It’s not even October yet, but no doubt if you have walked into your local grocery store or department store, Halloween has puked into the aisles. Aside from an appearance that is disproportionately early in comparison to the calendar date, it is also likely, if you have a young child like I do, that Halloween is beginning to become a focus of their thoughts- talk about costumes, trick or treating, and the joys of a candy-infused psychosis. This year I hope to contribute to my daughter’s Halloween festivities by sharing with her some potential costume ideas. Now I am by no means a costume expert or a Halloween aficionado and frankly my only bragging rights in relationship to this holiday is that for the last three years I have dominated my friends Jack-o-Lantern carving party with a creative flair for the demonic and threatening pumpkin designs, but nonetheless, I feel I might have the ability to contribute to the costume discussion. There are a few points that must be considered in my planning process.
First, I would sway her away from something “typical”. If she is hoping to stand out, hoping to be memorable, she’ll want to consider something outside the box. Let’s avoid the princess and fairy outfits. The streets at Halloween are filled with pixies, fake wings, and enough Princesses and Tinkerbells that you’d think Disney has taken out stock in the October holiday.
Next, it’s important to consider costume ideas that are not too expensive. The costume she wears this year won’t fit her next year. Heck, it might not even fit her anymore at Thanksgiving.
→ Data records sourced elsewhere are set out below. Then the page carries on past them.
import Summits.CriticalPhenomena.PercolationContinuityZ3.Theorems.PercNearOneGluingNoHeavyLowerTailPivotalDualRowR4
import HarnessLib

/-!
# `NoHeavyLowerTail` (stmt-CriticalPhenomena-4575) — the pivotal refinement, VIII: the rows dR3 and dR4⁺ for `prodBernoulli` (measure form)

Support file (prover prim-gen-kcluster gen 44; `--supports stmt-CriticalPhenomena-4575`).  No named facts, no sorries, no definitions.
The kernel rows `PivotalBHK.dualRowR3_H` (part VI) and `PivotalBHK.dualRowR4_H` (part VII) transported to the measure vocabulary used by most of
the tree: for every finite vertex type, all edge weights `w : Sym2 V → [0,1]`, `μ = prodBernoulli w`, and pairwise distinct vertices `a, b, c`,
writing `ω ∖ x := {e ∈ ω | x ∉ e}` (the configuration with the pairs at `x` deleted) and
`H_a = {ω ∖ a ∈ openConn b c}` ("`b ~ c` off `a`"), `H_b = {ω ∖ b ∈ openConn a c}`, `H_c = {ω ∖ c ∈ openConn a b}`:

* **dR3** (`dualRowR3_prodBernoulli`): `μ(H_b H_c ¬H_a) · μ(H_a H_c ¬H_b) ≤ μ(H_c ¬H_a ¬H_b) · μ(H_a H_b H_c)` — conditionally on
  `{a ~ b off c}`, the events `{a ~ c off b}` and `{b ~ c off a}` are positively correlated;
* its conditional-correlation form (`posCorr_PrW`, `posCorr_prodBernoulli`): `μ(H_b H_c) · μ(H_a H_c) ≤ μ(H_c) · μ(H_a H_b H_c)`;
* **dR4⁺** (`dualRowR4_prodBernoulli`): `μ(H_b H_c ¬H_a) · (μ(H_a ¬H_b ¬H_c) + μ(H_a H_b ¬H_c)) ≤ μ(H_b ¬H_a ¬H_c) · (μ(H_a H_b H_c) + μ(H_a H_c ¬H_b))`,
  i.e. `P(H_c | H_b ¬H_a) ≤ P(H_c | H_a)`.
[cite: VandenbergHaggstromKahn2005, Thm. 1.4 (p. 7)] for the BHK input of both rows.
-/

noncomputable section

namespace Summit.CriticalPhenomena.PercolationContinuityZ3.Theorems

namespace PivotalBHK

open Finset Literature.Probability.Percolation Literature.Probability.Percolation.DecisionTree
open Literature.Probability.Percolation.Gladkov ThreePointLB ThreePointGamma
open MeasureTheory Literature.Probability.LatticeModels
open scoped Classical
As such, why spend a ridiculous amount of money on something that within weeks will be passed on, packed away, or stored in the garage sale designated section of the basement? Even better, our apartment is riddled with items that we could use, free of charge, to create some unique Halloween attire. I may not even have to leave home to get the costume in order.
Lastly, I want to consider that ultimately, the purpose of her evening outing is not for the costume. I mean, she’s not going to the prom. This is about the bounty. This is about what is brought home. This is about finding the house that gives full size candy bars and then walking around the block and coming back two more times that evening to get more candy bars. The costume is secondary; however, the costume can contribute to the goodie load. Cute and cuddly is a beneficial approach- something that speaks to either the heart or the humor of the homeowner. She might be able to gain an extra freebie from a heart warmed or chuckling neighbor and that equates to daddy benefiting from an extra Mike and Ike packet or Butterfinger at the end of the night.
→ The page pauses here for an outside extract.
open Finset
open Summit.HodgeConjecture.HodgeConjecture.Cruxes.H413.F0P3cDyRamStableCountBoxReindex (vec3_eq_iff sum_box_eq_triple_sum triple_sum_eq_diag_add_planes)
open Summit.HodgeConjecture.HodgeConjecture.Cruxes.H413.F0P3cDyRamKappaCountBoxSumTwoBlocks
open Summit.HodgeConjecture.HodgeConjecture.Cruxes.H413.F0P3cDyRamKappaCountBoxSumTwoPlane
Keeping in mind these requirements, here is my list of suggested costumes that I will share with her:
1. She could be a librarian. Load up her wagon with books, give her an old pair of daddies glasses and have her tell the other kids, “Shhhh!” anytime they say “Trick or Treat at the door”.
2. Mommy I shrunk our child! She could dress up in a pair of jeans and a t-shirt from either of her parents and walk around pretending to have been shrunk by accident in some strange home science accident. Even have her complain about not being able to go to the office the next day if she is can’t be restored to her regular size.
3. Duct Tape Mummy. Actually on second thought that doesn’t seem like a good idea.
4. A Domino. Get an old box out of the basement, cut out a head and arm holes, paint it black and white. There you go. Who doesn’t like a costume modeled after beloved games. Maybe I could figure out a Scrabble tile too?
5. Daddy on the Toilet. Get her old potty training toilet out of the basement. Using a belt and some duct tape, attach the toilet and then strap the belt on so it looks like she’s sitting on the toilet. Set her on the wagon, with her pants around her ankle (although she’ll have shorts on) and give her a newspaper to pretend to read. Let the hilarity ensue. The downside is someone would have to carefully pull her around the neighborhood but think of the joy when she can yell for someone to light a match?
Halloween is going to be great and I know regardless of what she wears, we’ll have a great time and we’ll have our fill (and hopefully a few extra pieces for Dad and, I suppose, Mom as long as she leaves anything gummy and with peanut butter to me). In your own planning for Halloween, keep in mind that aside from the perfect costume, you want to consider safety. Check out the CDC website for some tips to enjoying Halloween. What do you think are the odds she’d go as Daddy on the Toilet? That’s my favorite. I’ve got to teach her instead of saying “Trick or Treat” to say “Pull my Finger”.